(Work instructions): Please repeat the lines below, exactly and only, from the one that holds "1.30 (pp. 255–257)." through the one that holds "open Module Set Function PowerSeries".

(Saved entries)
= Beginning of Section =

/-!
# Iwahori–Matsumoto's closed form for the Poincaré series of the affine Weyl groups (IM 1965 §1.10, Proposition 1.30)

N. Iwahori, H. Matsumoto, *On some Bruhat decomposition and the structure of the Hecke rings of p-adic Chevalley groups*, Publ. Math. IHÉS
25 (1965) 5–48 [IwahoriMatsumoto1965] (held `paper:doi-10-1007-bf02684396`, PDF pp. 20–22 = journal pp. 255–257), §1.10: «Now let `d ∈ P_r^⊥`,
`w ∈ W`. We shall say that `d` is related to `w` if `Min λ(σ)` for `σ ∈ T(d)W` is attained by `T(d)w`. By Prop. 1.25, if `d` is related to `w`,
then … `λ(T(d)w) = Σ_{a>0,(a,d)≤0} |(a,d)| + Σ_{a>0,(a,d)>0} (|(a,d)| - 1) = Σ_{β∈Δ⁻} (d, wβ) - n(w)`. Let `Σ_{α∈Δ⁺} α = a_1α_1 + ⋯ + a_lα_l`
where `a_1, …, a_l` are positive integers. Then … `λ(T(d)w) = Σ_i a_i (d, -wε_i) - n(w)`. Now fix `w ∈ W`. Then `d` is related to `w` if and
only if `(d, wβ) ≥ 0` for `β ∈ Δ⁻ ∩ w⁻¹Δ⁻` and `(d, wβ) > 0` for `β ∈ Δ⁻ ∩ w⁻¹Δ⁺`. These conditions are equivalent to [the same on] `α_i ∈ (-Π) ∩
w⁻¹Δ⁻` … and `α_i ∈ (-Π) ∩ w⁻¹Δ⁺`. In fact, let `-Π₁ = -Π ∩ w⁻¹Δ⁻`, `-Π₂ = -Π ∩ w⁻¹Δ⁺`. Then `Π₁, Π₂` form a partition of `Π` … Let `Θ(w)` be
the set of all `d ∈ P_r^⊥` which are related to `w ∈ W` … Then by what we have seen above, `d` is in `Θ(w)` if and only if `δ_1 ≥ 0, …, δ_r ≥ 0,
δ_{r+1} > 0, …, δ_l > 0` where `δ_i(d) = …` Moreover if `d ∈ Θ(w)`, we have `λ(T(d)w) = Σ_i δ_i a_i - n(w)`. Thus we have obtained for a fixed
element `w ∈ W`: `Σ_{d∈Θ(w)} t^{λ(T(d)w)} = t^{-n(w)} Σ_{δ_1=0}^∞ ⋯ Σ_{δ_r=0}^∞ Σ_{δ_{r+1}=1}^∞ ⋯ Σ_{δ_l=1}^∞ t^{a_1δ_1+⋯+a_lδ_l} = t^{-n(w)} ·
1/(1-t^{a_1}) ⋯ 1/(1-t^{a_r}) · t^{a_{r+1}}/(1-t^{a_{r+1}}) ⋯ t^{a_l}/(1-t^{a_l})`. Let us denote by `a(w)` the integer
`a(w) = Σ_{α_i ∈ Π ∩ w⁻¹Δ⁻} a_i`. Then we have `Σ_{d∈Θ(w)} t^{λ(T(d)w)} = t^{a(w)-n(w)} / Π_{i=1}^{l} (1 - t^{a_i})`. Since `DW` is a disjoint union
of the subsets `Θ'(w)W` … `P(DW, t) = P(W, t)/Π_{i=1}^{l}(1 - t^{a_i}) · Σ_{w∈W} t^{a(w)-n(w)}`. Thus we have proved **Proposition 1.30.**
`P(DW, t) = P(W, t) Σ_{w∈W} t^{a(w)-n(w)} / Π_{i=1}^{l} (1 - t^{a_i})`, `P(D'W, t) = P(W, t) Σ_{w∈W} t^{a(w)-n(w)} / (|Ω| Π_{i=1}^{l} (1 - t^{a_i}))`
where `Σ_{α∈Δ⁺} α = Σ_i a_iα_i`, `a(w) = Σ_{α_i∈Π∩w⁻¹Δ⁻} a_i`.» (§1.10 opens with «cf. Bott [2, §§ 9, 15]» = [Bott1956].)
J. E. Humphreys, *Reflection Groups and Coxeter Groups* (1990) [Humphreys1990], §8.9 (pp. 179–180): Bott's formula for `W_a(t)`, obtained there
from the exponents; «The distinguished coset representatives `W^I` are then in bijection with the coroot lattice».

THIS FILE (lane `lit-hodgefound`, prover seat p40, generation 47, row g47-#9; THEOREMS ONLY — no definition, instance, notation or named fact; net
debt 0) proves Proposition 1.30 in the CONVENTIONS of the `AffineWeylGroup*` files (`Ŵ_a = DW` acts on `M` with translations `P(Φ)`, hyperplanes
`⟨x, α^∨⟩ = k`; IM's `(α, d)` is `m_α = ⟨d, α^∨⟩`, so the dual-side data appear: `ϖ_j` the fundamental weights dual to the simple CO-roots,
`a_j := ⟨ϖ_j, Σ_{α≻0} α^∨⟩` the coefficients of `Σ_{α≻0} α^∨`, supplied as `a : Δ → ℕ` with `ha : (a_j : K) = Σ_{α≻0} ⟨ϖ_j, α^∨⟩` — such `a`
exists and `a_j ≥ 1`, §2). For `g ∈ Aut P`: `n(g) := Card {α ≻ 0 | gα ≺ 0}`, `a(g) := Σ_{j : gα_j ≺ 0} a_j`, «related» := the minimiser
condition `∀ α ≻ 0, (g⁻¹α ≻ 0 ↔ m_α ≤ 0)` of Proposition 1.25 (row g45-#14), `μ(m) := Σ_{α≻0} (if m_α ≤ 0 then |m_α| else |m_α| - 1)` its
minimum value; the Weyl group enters the closed forms through any finite set `W` enumerating it (it is finite; §7). All identities are stated
MULTIPLIED OUT in `ℤ⟦t⟧` (no division of power series).

* §1 (generic combinatorics) ★★ `prod_one_sub_X_pow_mul_mk_ncard_cone` («`Σ_{δ_1=0}^∞ ⋯ Σ_{δ_l=1}^∞ t^{a_1δ_1+⋯+a_lδ_l} = Π …`», multiplied
  out: `(Π_j (1 - t^{a_j})) · Σ_k Card {δ ≥ e | Σ a_jδ_j = k} t^k = t^{Σ a_j e_j}` for `a_j ≥ 1`, by freezing one coordinate at a time).
* §2 ★ `exists_nat_cast_eq_sum_coroot'_fundamental` (the `a_j` are positive integers).
* §3 ★★ `forall_isPos_inv_smul_iff_le_iff` («these conditions are equivalent to» the ones at the simple roots: `d` is related to `g` iff
  `m_{gα_j} ≤ 0` for `gα_j ≻ 0` and `m_{gα_j} ≤ -1` for `gα_j ≺ 0` — via the regular dominant point `g⁻¹(x₀ - d)`).
* §4 ★★ `sum_min_add_card_eq_neg_sum` («`λ(T(d)w) = Σ_{β∈Δ⁻}(d, wβ) - n(w)`»: `μ(m) + n(g) = -Σ_{γ≻0} m_{gγ}` for `d` related to `g`).
* §5 ★★ `forall_iff_and_sum_min_add_card_eq` («if `d ∈ Θ(w)`, `λ(T(d)w) = Σ_i δ_i a_i - n(w)`» for `d = g·(-Σ_j δ_j ϖ_j)`), ★★★
  `ncard_related_eq_ncard_cone` (`Θ(g) ↔ {δ ∈ ℕ^Δ | δ_j ≥ [gα_j ≺ 0]}`, weight-preservingly: `Card {d ∈ Θ(g) | μ(d) = k} = Card {δ | Σ a_jδ_j =
  k + n(g)}`), ★★ `ncard_weightLattice_sum_min_eq_sum_ncard_related` (`P(Φ) = ⊔_{w∈W} Θ(w)`, counted).
* §6 ★ `card_filter_le_sum_mul_ite` (`n(g) ≤ a(g)`), ★★★ `prod_one_sub_X_pow_mul_mk_ncard_related` («`Σ_{d∈Θ(w)} t^{λ(T(d)w)} = t^{a(w)-n(w)} /
  Π(1 - t^{a_i})`»), ★★★ `prod_one_sub_X_pow_mul_mk_ncard_weightLattice` (`(Π_j(1 - t^{a_j})) · Σ_{d∈P(Φ)} t^{μ(d)} = Σ_{w∈W} t^{a(w)-n(w)}`).
* §7 ★★★ `prod_one_sub_X_pow_mul_mk_ncard_extendedAffineWeylGroup` (PROPOSITION 1.30 FOR `DW = Ŵ_a`: `(Π_j(1 - t^{a_j})) · Ŵ_a(t) = (Σ_{w∈W}
  t^{n(w)}) · Σ_{w∈W} t^{a(w)-n(w)}`, with row g47-#8), ★★★ `natAbs_det_smul_prod_one_sub_X_pow_mul_poincareSeries_affineWeylGroup` (PROPOSITION
  1.30 FOR `D'W = W_a`: `|det C| · (Π_j(1 - t^{a_j})) · W_a(t) = (Σ_{w∈W} t^{n(w)}) · Σ_{w∈W} t^{a(w)-n(w)}`, `W_a(t)` the Poincaré series of the
  Coxeter group `W_a`, `|Ω| = |det C|` rows g47-#3, g47-#6), ★★ `mk_ncard_length_weylGroup_eq_sum` («`P(W, t) = Σ_{w′∈W} t^{n(w′)}`»), ★★
  `card_filter_sum_mul_ite_eq_card_eq_natAbs_det` (constant terms: `Card {w ∈ W | a(w) = n(w)} = |det C| = |Ω|`), ★★
  `natAbs_det_smul_prod_one_sub_X_pow_mul_mk_ncard_rootSpan` (`|det C|·(Π_j(1 - t^{a_j}))·Σ_{d∈Q} t^{μ(d)} = Σ_{w∈W} t^{a(w)-n(w)}`: the series of
  `W^I ↔ Q` of row g47-#3 in closed form).

BY NAME, nothing restated: rows g47-#8 (`mk_ncard_extendedAffineWeylGroup_eq_mul`, `finite_weightLattice_sum_min_eq`), g47-#3
(`mk_ncard_extendedAffineWeylGroup_eq_smul`), g47-#6 (`natCard_stabilizer_eq_natAbs_det`), g45-#14 (`exists_weylGroup_forall_isPos_inv_smul_iff_le`,
`weylGroup_unique_of_forall_isPos_inv_smul_iff`), g45-#4 (`sum_eq_two_mul_sum_filter_isPos`, `exists_coroot'_eq_intCast_of_mem_weightLattice`), g44
(`smul_sum_filter_isPos_mem_fundamentalAlcove`, `smul_mem_weightLattice`), g36-#5 (`length_weylGroup_eq_card_filter`), `FundamentalWeights`
(`eq_sum_coroot'_smul`, `exists_int_coroot'_fundamental`), `WeylVector` (`coroot'_pos_of_isPos_of_forall_mem_support`,
`coroot'_nonneg_of_isPos_of_forall_mem_support`), `WeylGroupSimpleReflections` (`coroot'_smul_smul`), `WeylGroupFundamentalDomain` (`finite_weylGroup`).

## Scope caveats

IM's second displayed form of `P(DW, t)` through `Max λ(T(d)w)` and `b(w)` (p. 257, «similarly») and Bott's form through the exponents
(`Π_i 1/(1 - t^{m_i})`, [Humphreys1990] §8.9) are NOT derived. The identities are stated multiplied out in `ℤ⟦t⟧`; `n(g) ≤ a(g)` (§6) makes the
exponent `a(g) - n(g)` an honest natural number. Finite reduced crystallographic root SYSTEMS (`[P.IsRootSystem]`, for the fundamental weights)
over an ordered field of characteristic zero; `η`, `hη` (highest co-root, so that `A∘` is an alcove); §7's second formula for a Coxeter system
`cs` on `W_a` whose simple reflections are the walls of `A∘` (row g45-#1; it exists, `exists_coxeterSystem_affineWeylGroup`).

## References

* [IwahoriMatsumoto1965] N. Iwahori, H. Matsumoto, Publ. Math. IHÉS 25 (1965) 5–48, §1.10, Proposition 1.30 (pp. 255–257).
* [Humphreys1990] J. E. Humphreys, *Reflection Groups and Coxeter Groups*, CUP (1990), §4.5, §8.9 (pp. 179–180).
* [Bott1956] R. Bott, Bull. Soc. Math. France 84 (1956) 251–281 (cite-only, via [IwahoriMatsumoto1965] §1.10 and [Humphreys1990] §8.9).
-/

noncomputable section

open Module Set Function PowerSeries
open Literature.GroupTheory.Coxeter Literature.GroupTheory.Coxeter.PreCoxeterSystem

namespace Literature.LinearAlgebra.RootSystem

/-! ## §1 The generating function of a shifted cone: `Π_j (1 - t^{a_j}) · Σ_{δ ≥ e} t^{Σ_j a_j δ_j} = t^{Σ_j a_j e_j}` -/

section Cone

variable {σ : Type*} [Fintype σ] [DecidableEq σ]

/-- The weight `Σ_i a_i δ_i` after changing one coordinate. [cite: IwahoriMatsumoto1965, §1.10 (p. 256)] -/
private theorem sum_mul_update_add (a δ : σ → ℕ) (j : σ) (v : ℕ) :
    ∑ i, a i * Function.update δ j v i + a j * δ j = ∑ i, a i * δ i + a j * v := by
  rw [← Finset.add_sum_erase Finset.univ (fun i ↦ a i * Function.update δ j v i) (Finset.mem_univ j),
    ← Finset.add_sum_erase Finset.univ (fun i ↦ a i * δ i) (Finset.mem_univ j), Function.update_self]
  have h : ∑ i ∈ Finset.univ.erase j, a i * Function.update δ j v i = ∑ i ∈ Finset.univ.erase j, a i * δ i :=
    Finset.sum_congr rfl fun i hi ↦ by rw [Function.update_of_ne (Finset.ne_of_mem_erase hi)]
  rw [h]
  ring

omit [DecidableEq σ] in
/-- The slices `{δ ≥ e, δ frozen on S, Σ a_i δ_i = k}` are finite when all `a_i ≥ 1` (`δ_i ≤ k`). [cite: IwahoriMatsumoto1965, §1.10 (p. 256)] -/
private theorem finite_cone_slice (a e : σ → ℕ) (ha : ∀ j, 1 ≤ a j) (S : Finset σ) (k : ℕ) :
    {δ : σ → ℕ | (∀ i, e i ≤ δ i) ∧ (∀ i ∈ S, δ i = e i) ∧ ∑ i, a i * δ i = k}.Finite := by
  refine (Set.Finite.pi' (fun _ : σ ↦ Set.finite_Iic k)).subset ?_
  rintro δ ⟨-, -, hk⟩ j
  rw [Set.mem_Iic, ← hk]
  calc δ j ≤ a j * δ j := Nat.le_mul_of_pos_left _ (ha j)
    _ ≤ ∑ i, a i * δ i := Finset.single_le_sum (fun i _ ↦ Nat.zero_le (a i * δ i)) (Finset.mem_univ j)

= End of Section =

(Solution below):
* [IwahoriMatsumoto1965] N. Iwahori, H. Matsumoto, Publ. Math. IHÉS 25 (1965) 5–48, §1.10, Proposition 1.30 (pp. 255–257).
* [Humphreys1990] J. E. Humphreys, *Reflection Groups and Coxeter Groups*, CUP (1990), §4.5, §8.9 (pp. 179–180).
* [Bott1956] R. Bott, Bull. Soc. Math. France 84 (1956) 251–281 (cite-only, via [IwahoriMatsumoto1965] §1.10 and [Humphreys1990] §8.9).
-/

noncomputable section

open Module Set Function PowerSeries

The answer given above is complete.